Section: Overall Objectives

Objectives

The MONC project-team aims at developing new mathematical models from partial differential equations and statistical methods and based on biological and medical knowledge. Our goal is ultimately to be able to help clinicians and/or biologists to better understand, predict or control the evolution of the disease and possibly evaluate the therapeutic response, in a clinical context or for pre-clinical studies. We develop patient-specific approaches (mainly based on medical images) as well as population-type approaches in order to take advantage of large databases.

In vivo modeling of tumors is limited by the amount of information available. However, recently, there have been dramatic increases in the scope and quality of patient-specific data from non-invasive imaging methods, so that several potentially valuable measurements are now available to quantitatively measure tumor evolution, assess tumor status as well as anatomical or functional details. Using different techniques from biology or imaging - such as CT scan, magnetic resonance imaging (MRI), or positron emission tomography (PET) - it is now possible to evaluate and define tumor status at different levels or scales: physiological, molecular and cellular.

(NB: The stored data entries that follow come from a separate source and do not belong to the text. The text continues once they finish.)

/-! ### The decomposition step for an arbitrary proper closed subset (Deligne descent) -/

/-- **Deligne descent off a proper closed subset** (the first half of the printed proof, for any
`Y ⊊ X`): for `X` smooth projective of dimension `n`, `Y ⊆ X` Zariski-closed and `≠ X`, and a
rational class `c ∈ H^{2q}(X(ℂ); ℂ)` of Hodge type `(q, q)` vanishing on `(X ∖ Y)(ℂ)`, `c` lies in
the `ℂ`-span of Gysin images `g_* b`, `g : W ⟶ X` from smooth projective `W` of dimension
`m = n − e` with `1 ≤ e`, `d + e = q`, `b ∈ H^{2d}(W(ℂ); ℂ)` rational of type `(d, d)` ("there are
Hodge classes `αᵢ ∈ Hdg^{2k−2cᵢ}(Ỹᵢ, ℚ)` such that `[Z] = Σᵢ j̃ᵢ*αᵢ`"): the tree's
`Voisin2025_hodgeClass_lift_complexGysin.mem_iSup_map_of_lt` (facts `hA`, `hB`) fed with the
desingularisations of the components of `Y` (`exists_family_iUnion_range_eq_of_isClosed`, fact
`hH`; the components of `Y ≠ X` have codimension `≥ 1`, `one_le_coheight_of_mem_of_isClosed`).
This is the shape of the support item `DeligneDescent` of the route
`Summits/HodgeConjecture/HodgeConjecture/Theses/CurveNetMordellWeil`.
[cite: Voisin2013GHCBloch, Lemma 2.1 (proof)] [cite: DeligneHodgeIII1974, Cor. 8.2.8]
[cite: Voisin2025, Cor. 2.12 and Cor. 4.5] [cite: Kollar2007, Thm. 3.27] -/
theorem mem_iSup_map_complexGysin_of_restrictCompl_eq_zero_of_ne_univ
    (hA : Deligne1974_ker_restrictCompl_eq_iSup_range_complexGysin)
    (hB : Voisin2025_hodgeClass_lift_complexGysin)
    (hH : Resolution.Hironaka1964_projective.{0})
    (μ : OrientationFamily) (hμ : μ.HasPoincareDuality) (hX : Motives.IsSmoothProjective n X)
    {Z : Set X.left} (hZ : IsClosed Z) (hZ' : Z ≠ Set.univ) {q : ℕ} {c : complexBetti X (2 * q)}
    (hc : IsRationalClass c) (hc' : IsOfHodgeType n X (2 * q) q q c)
    (h0 : complexBetti.restrictCompl X Z (2 * q) c = 0) :
    c ∈ ⨆ (d : ℕ) (e : ℕ) (_ : d + e = q) (_ : 1 ≤ e) (W : Motives.SchemeOver ℂ) (m' : ℕ)
      (hm' : m' + e = n) (hW : Motives.IsSmoothProjective m' W) (g' : W ⟶ X),
      (Submodule.span ℂ {b : complexBetti W (2 * d) |
          IsRationalClass b ∧ IsOfHodgeType m' W (2 * d) d d b}).map
        (complexGysin μ hW hX g' (show 2 * d + 2 * n = 2 * q + 2 * m' by omega)) := by
  obtain ⟨ι, hι, m, Y, hY, g, hZg, hm⟩ := exists_family_iUnion_range_eq_of_isClosed hH hX hZ
    (r := 1) fun z hz ↦ one_le_coheight_of_mem_of_isClosed hX hZ hZ' hz
  haveI := hι
  exact Voisin2025_hodgeClass_lift_complexGysin.mem_iSup_map_of_lt hA hB μ hμ hX hY g
    (fun j ↦ by have := hm j; omega) hZg hc hc' h0

/-! ### Voisin 2013, proof of Lemma 2.1 -/

/-- **Voisin 2013, Lemma 2.1 (the printed conclusion: the class is algebraic AND supported on the
same `Y`).** Let `X` be smooth projective of dimension `n` over `ℂ`, `Y ⊆ X` Zariski-closed all
of whose points have codimension `≥ p`, and `c ∈ H^{2p+2}(X(ℂ); ℂ)` a rational class of Hodge type
`(p+1, p+1)` vanishing on `(X ∖ Y)(ℂ)`. Then `c` vanishes off a Zariski-closed `W ⊆ Y` all of whose
points have codimension `≥ p + 1` — i.e. `c` is an algebraic class supported on `Y` ("Conjecture
1.2 is satisfied by codimension `k` cycles whose cohomology class vanishes away from a
codimension `k − 1` closed algebraic subset": `[Z] = [Z']` with `Z'` a `ℚ`-cycle supported on
`Y`; here `k = p + 1` and, on the tree's carriers, "class of a cycle of codimension `k` supported
on `Y`" = "class dying off a closed `W ⊆ Y` of codimension `≥ k`", module docstring of
`HodgeTheory/AlgebraicClasses`). Proof as printed: desingularise the components of `Y` (`hH`),
write `c = Σⱼ (gⱼ)_* bⱼ` with `bⱼ` rational of type `(dⱼ, dⱼ)` on `Ỹⱼ` (Grothendieck 1969 p. 300 /
Deligne 8.2.8 `hA`, and the lifting of Hodge classes `hB`), note `dⱼ + (n − dim Ỹⱼ) = p + 1` with
`dim Ỹⱼ ≤ n − p`, so `dⱼ ≤ 1` and `bⱼ` is a divisor class (Lefschetz `(1,1)`, `hL`) or of degree
`0`, dying off a closed `Sⱼ ⊆ Ỹⱼ` of codimension `≥ dⱼ`; then `(gⱼ)_* bⱼ` dies off
`gⱼ(Sⱼ) ⊆ gⱼ(Ỹⱼ) ⊆ Y`, closed of codimension `≥ p + 1` in `X` (`hS`), and so does the sum, off
`W = ⋃ⱼ gⱼ(Sⱼ)`. [cite: Voisin2013GHCBloch, Lemma 2.1 (proof)] [cite: GrothendieckTopology1969, p. 300]
[cite: DeligneHodgeIII1974, Cor. 8.2.8] [cite: Voisin2025, Cor. 2.12]
[cite: VoisinHodgeI2002, Thm. 11.30 and §11.3.3] -/
theorem exists_support_subset_of_restrictCompl_eq_zero_of_isOfHodgeType
    (hA : Deligne1974_ker_restrictCompl_eq_iSup_range_complexGysin)
    (hB : Voisin2025_hodgeClass_lift_complexGysin)
    (hS : gysinMap_restrictCompl_eq_zero.{0, 0} ℂ)
    (hH : Resolution.Hironaka1964_projective.{0}) (hL : lefschetzOneOne_rational)
    (μ : OrientationFamily) (hμ : μ.HasPoincareDuality) (hX : Motives.IsSmoothProjective n X)
    (p : ℕ) {c : complexBetti X (2 * (p + 1))} {Z : Set X.left} (hZ : IsClosed Z)
    (hrZ : ∀ z ∈ Z, (p : ℕ∞) ≤ Order.coheight z)
    (h0 : complexBetti.restrictCompl X Z (2 * (p + 1)) c = 0) (hc : IsRationalClass c)
    (hc' : IsOfHodgeType n X (2 * (p + 1)) (p + 1) (p + 1) c) :
    ∃ W ⊆ Z, IsClosed W ∧ (∀ w ∈ W, ((p + 1 : ℕ) : ℕ∞) ≤ Order.coheight w) ∧
      complexBetti.restrictCompl X W (2 * (p + 1)) c = 0 := by
  -- desingularise the components of `Z`
  obtain ⟨ι, hι, m, Y, hY, g, hZg, hm⟩ := exists_family_iUnion_range_eq_of_isClosed hH hX hZ hrZ
  haveI := hι
  -- Deligne 8.2.8 + lifting of Hodge classes: `c = Σⱼ (g j)_* bⱼ`, `bⱼ` rational of type `(d, d)`
  have hmem := Voisin2025_hodgeClass_lift_complexGysin.mem_iSup_map_of_restrictCompl_eq_zero
    hA hB μ hμ hX hY g hZg hc hc' h0
  -- the classes dying off some closed `W ⊆ Z` of codimension `≥ p + 1` form a submodule `T`
  let T : Submodule ℂ (complexBetti X (2 * (p + 1))) :=
    { carrier := {x | ∃ W ⊆ Z, IsClosed W ∧ (∀ w ∈ W, ((p + 1 : ℕ) : ℕ∞) ≤ Order.coheight w) ∧
        complexBetti.restrictCompl X W (2 * (p + 1)) x = 0}
      zero_mem' := ⟨∅, Set.empty_subset _, isClosed_empty,
        fun w hw ↦ (Set.notMem_empty w hw).elim, map_zero _⟩
      add_mem' := by
        rintro a b ⟨W, hWZ, hW, hrW, ha⟩ ⟨W', hWZ', hW', hrW', hb⟩
        refine ⟨W ∪ W', Set.union_subset hWZ hWZ', hW.union hW', ?_, ?_⟩
        · rintro w (hw | hw)
          exacts [hrW w hw, hrW' w hw]
        · rw [map_add, complexBetti.restrictCompl_eq_zero_of_subset Set.subset_union_left ha,
            complexBetti.restrictCompl_eq_zero_of_subset Set.subset_union_right hb, add_zero]
      smul_mem' := by
        rintro r a ⟨W, hWZ, hW, hrW, ha⟩
        exact ⟨W, hWZ, hW, hrW, by rw [map_smul, ha, smul_zero]⟩ }
  suffices hle : (⨆ (j : ι) (d : ℕ) (hd : 2 * d + 2 * n = 2 * (p + 1) + 2 * m j),
      (Submodule.span ℂ {b : complexBetti (Y j) (2 * d) |
          IsRationalClass b ∧ IsOfHodgeType (m j) (Y j) (2 * d) d d b}).map
        (complexGysin μ (hY j) hX (g j) hd)) ≤ T from hle hmem
  refine iSup_le fun j ↦ iSup_le fun d ↦ iSup_le fun hd ↦ ?_
  rw [Submodule.map_le_iff_le_comap, Submodule.span_le]
  rintro b ⟨hb, hb'⟩
  rw [SetLike.mem_coe, Submodule.mem_comap]
  -- `d ≤ 1`: Lefschetz `(1,1)` (or triviality in degree `0`) on `Y j`
  have hbd : b ∈ supportedClasses (Y j) (2 * d) d := by
    have hmj := hm j
    obtain rfl | rfl : d = 0 ∨ d = 1 := by omega
    · rw [supportedClasses_zero]
      exact Submodule.mem_top
    · exact hL (hY j) b hb hb'
  obtain ⟨S, hSc, hrS, hb0⟩ := exists_support_of_mem_supportedClasses hbd
  -- push forward: `(g j)_* b` dies off `g_j(S) ⊆ g_j(Y j) ⊆ Z`, closed of codimension `≥ p + 1`
  have hf : IsClosedMap (g j).left.base :=
    haveI := isProper_left_of_isSmoothProjective (hY j) hX (g j)
    (g j).left.isClosedMap
  refine ⟨(g j).left.base '' S, ?_, hf _ hSc,
    fun w hw ↦ le_coheight_of_mem_image (hY j) hX (g j) hf hrS (by have := hm j; omega) hw,
    restrictCompl_complexGysin_eq_zero_of_image_subset hS μ hμ (hY j) hX (g j) (hf _ hSc)
      subset_rfl hd hb0⟩
  rintro _ ⟨y, -, rfl⟩
  rw [← hZg]
  exact Set.mem_iUnion_of_mem j ⟨y, rfl⟩

/-- **Rational Hodge classes of degree `2p + 2` supported in codimension `≥ p` are algebraic**
(Voisin 2013, proof of Lemma 2.1 with `k = p + 1`, quoted in the module docstring; the argument
uses of `[Z]` only that it is a rational Hodge class), on the tree's carriers and from the tree's
named facts `hA` (Deligne, Cor. 8.2.8), `hB` (lifting of Hodge classes along Gysin surjections),
`hS` (Gysin maps and restriction), `hH` (projective Hironaka), `hL` (Lefschetz `(1,1)`), relative
to an orientation family `μ` with Poincaré duality: for `X` smooth projective of dimension `n`, a
rational class `c ∈ H^{2p+2}(X(ℂ); ℂ)` of Hodge type `(p+1, p+1)` lying in
`Nᵖ H^{2p+2} = supportedClasses X (2(p+1)) p` lies in `N^{p+1} H^{2p+2} = algebraicClasses X (p+1)`
(`c` dies off one closed `Y` of codimension `≥ p`, `exists_support_of_mem_supportedClasses`, hence
off a closed `W ⊆ Y` of codimension `≥ p + 1`,
`exists_support_subset_of_restrictCompl_eq_zero_of_isOfHodgeType`).
[cite: Voisin2013GHCBloch, Lemma 2.1 (proof)] [cite: GrothendieckTopology1969, p. 300]
[cite: DeligneHodgeIII1974, Cor. 8.2.8] [cite: Voisin2025, Cor. 2.12]
[cite: VoisinHodgeI2002, Thm. 11.30 and §11.3.3] -/
theorem mem_algebraicClasses_of_mem_supportedClasses_of_isOfHodgeType
    (hA : Deligne1974_ker_restrictCompl_eq_iSup_range_complexGysin)
    (hB : Voisin2025_hodgeClass_lift_complexGysin)
    (hS : gysinMap_restrictCompl_eq_zero.{0, 0} ℂ)
    (hH : Resolution.Hironaka1964_projective.{0}) (hL : lefschetzOneOne_rational)
    (μ : OrientationFamily) (hμ : μ.HasPoincareDuality) (hX : Motives.IsSmoothProjective n X)
    (p : ℕ) {c : complexBetti X (2 * (p + 1))} (hcs : c ∈ supportedClasses X (2 * (p + 1)) p)
    (hc : IsRationalClass c) (hc' : IsOfHodgeType n X (2 * (p + 1)) (p + 1) (p + 1) c) :
    c ∈ algebraicClasses X (p + 1) := by
  obtain ⟨Z, hZ, hrZ, h0⟩ := exists_support_of_mem_supportedClasses hcs
  obtain ⟨W, -, hW, hrW, h0W⟩ := exists_support_subset_of_restrictCompl_eq_zero_of_isOfHodgeType
    hA hB hS hH hL μ hμ hX p hZ hrZ h0 hc hc'
  exact mem_supportedClasses_of_restrictCompl_eq_zero hW hrW h0W

/-- **Voisin 2013, proof of Lemma 2.1, in the shape of the route item
`SubmaximalConiveauHodgeClassesAlgebraic`** (`Summits/HodgeConjecture/HodgeConjecture/Theses/
ConiveauLadderCubicEightfolds`): granted the tree's named facts `hA` (Deligne, Hodge III,
Cor. 8.2.8), `hB` (lifting of Hodge classes along Gysin surjections, Voisin 2025 Cor. 2.12), `hS`
(Gysin maps and restriction to open subsets, Fulton App. B Ex. 5), `hH` (projective Hironaka) and
`hL` (Lefschetz `(1,1)`), and an orientation family `μ` with Poincaré duality, on every smooth
projective `X/ℂ` a rational class of Hodge type `(p+1, p+1)` in `H^{2p+2}(X(ℂ); ℂ)` supported in
codimension `≥ p` is algebraic. The slice `p = 0` is Lefschetz `(1,1)` itself
(`mem_algebraicClasses_one_of_isOfHodgeType`). [cite: Voisin2013GHCBloch, Lemma 2.1 (proof)]
[cite: DeligneHodgeIII1974, Cor. 8.2.8] [cite: Voisin2025, Cor. 2.12] -/
theorem supportedHodgeClass_algebraic_of_facts
    (hA : Deligne1974_ker_restrictCompl_eq_iSup_range_complexGysin)
    (hB : Voisin2025_hodgeClass_lift_complexGysin)
    (hS : gysinMap_restrictCompl_eq_zero.{0, 0} ℂ)
    (hH : Resolution.Hironaka1964_projective.{0}) (hL : lefschetzOneOne_rational)
    (μ : OrientationFamily) (hμ : μ.HasPoincareDuality) :
    ∀ ⦃n : ℕ⦄ ⦃X : Motives.SchemeOver ℂ⦄, Motives.IsSmoothProjective n X →
      ∀ (p : ℕ) (c : complexBetti X (2 * (p + 1))), c ∈ supportedClasses X (2 * (p + 1)) p →
        IsRationalClass c → IsOfHodgeType n X (2 * (p + 1)) (p + 1) (p + 1) c →
        c ∈ algebraicClasses X (p + 1) :=
  fun _ _ hX p _ hcs hc hc' ↦
    mem_algebraicClasses_of_mem_supportedClasses_of_isOfHodgeType hA hB hS hH hL μ hμ hX p hcs hc hc'

/-- **The slice `p = 0` is Lefschetz `(1,1)`** (no support hypothesis is needed since
`N⁰ H² = H²`, `supportedClasses_zero`): a rational `(1,1)`-class is a divisor class, from the
named fact `lefschetzOneOne_rational` alone. [cite: VoisinHodgeI2002, Thm. 11.30 and §11.3.3] -/
theorem mem_algebraicClasses_one_of_isOfHodgeType (hL : lefschetzOneOne_rational)
    (hX : Motives.IsSmoothProjective n X) {c : complexBetti X (2 * (0 + 1))}
    (hc : IsRationalClass c) (hc' : IsOfHodgeType n X (2 * (0 + 1)) (0 + 1) (0 + 1) c) :
    c ∈ algebraicClasses X (0 + 1) :=
  hL hX c hc hc'

end HodgeTheory

end Literature.AlgebraicGeometry.HodgeTheory

end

In the meantime, the understanding of the biological mechanisms of tumor growth, including the influence of the micro-environment, has greatly increased. Medical doctors now have access to a wide spectrum of therapies (surgery, mini-invasive techniques, radiotherapies, chemotherapies, targeted therapies, immunotherapies...).

Our project aims at helping oncologists in their followup of patients via the development of novel quantitative methods for evaluation cancer progression. The idea is to build phenomenological mathematical models based on data obtained in the clinical imaging routine like CT scans, MRIs and PET scans. We therefore want to offer medical doctors patient-specific tumor evolution models, which are able to evaluate – on the basis of previously collected data and within the limits of phenomenological models – the time evolution of the pathology at subsequent times and the response to therapies. More precisely, our goal is to help clinicians answer the following questions thanks to our numerical tools:

1. When is it necessary to start a treatment?

2. What is the best time to change a treatment?

3. When to stop a treatment?

We also intend to incorporate real-time model information for improving the accuracy and efficacy of non invasive or micro-invasive tumor ablation techniques like acoustic hyperthermia, electroporation, radio-frequency, cryo-ablation and of course radiotherapies.

There is therefore a dire need of integrating biological knowledge into mathematical models based on clinical or experimental data. A major purpose of our project is also to create new mathematical models and new paradigms for data assimilation that are adapted to the biological nature of the disease and to the amount of multi-modal data available.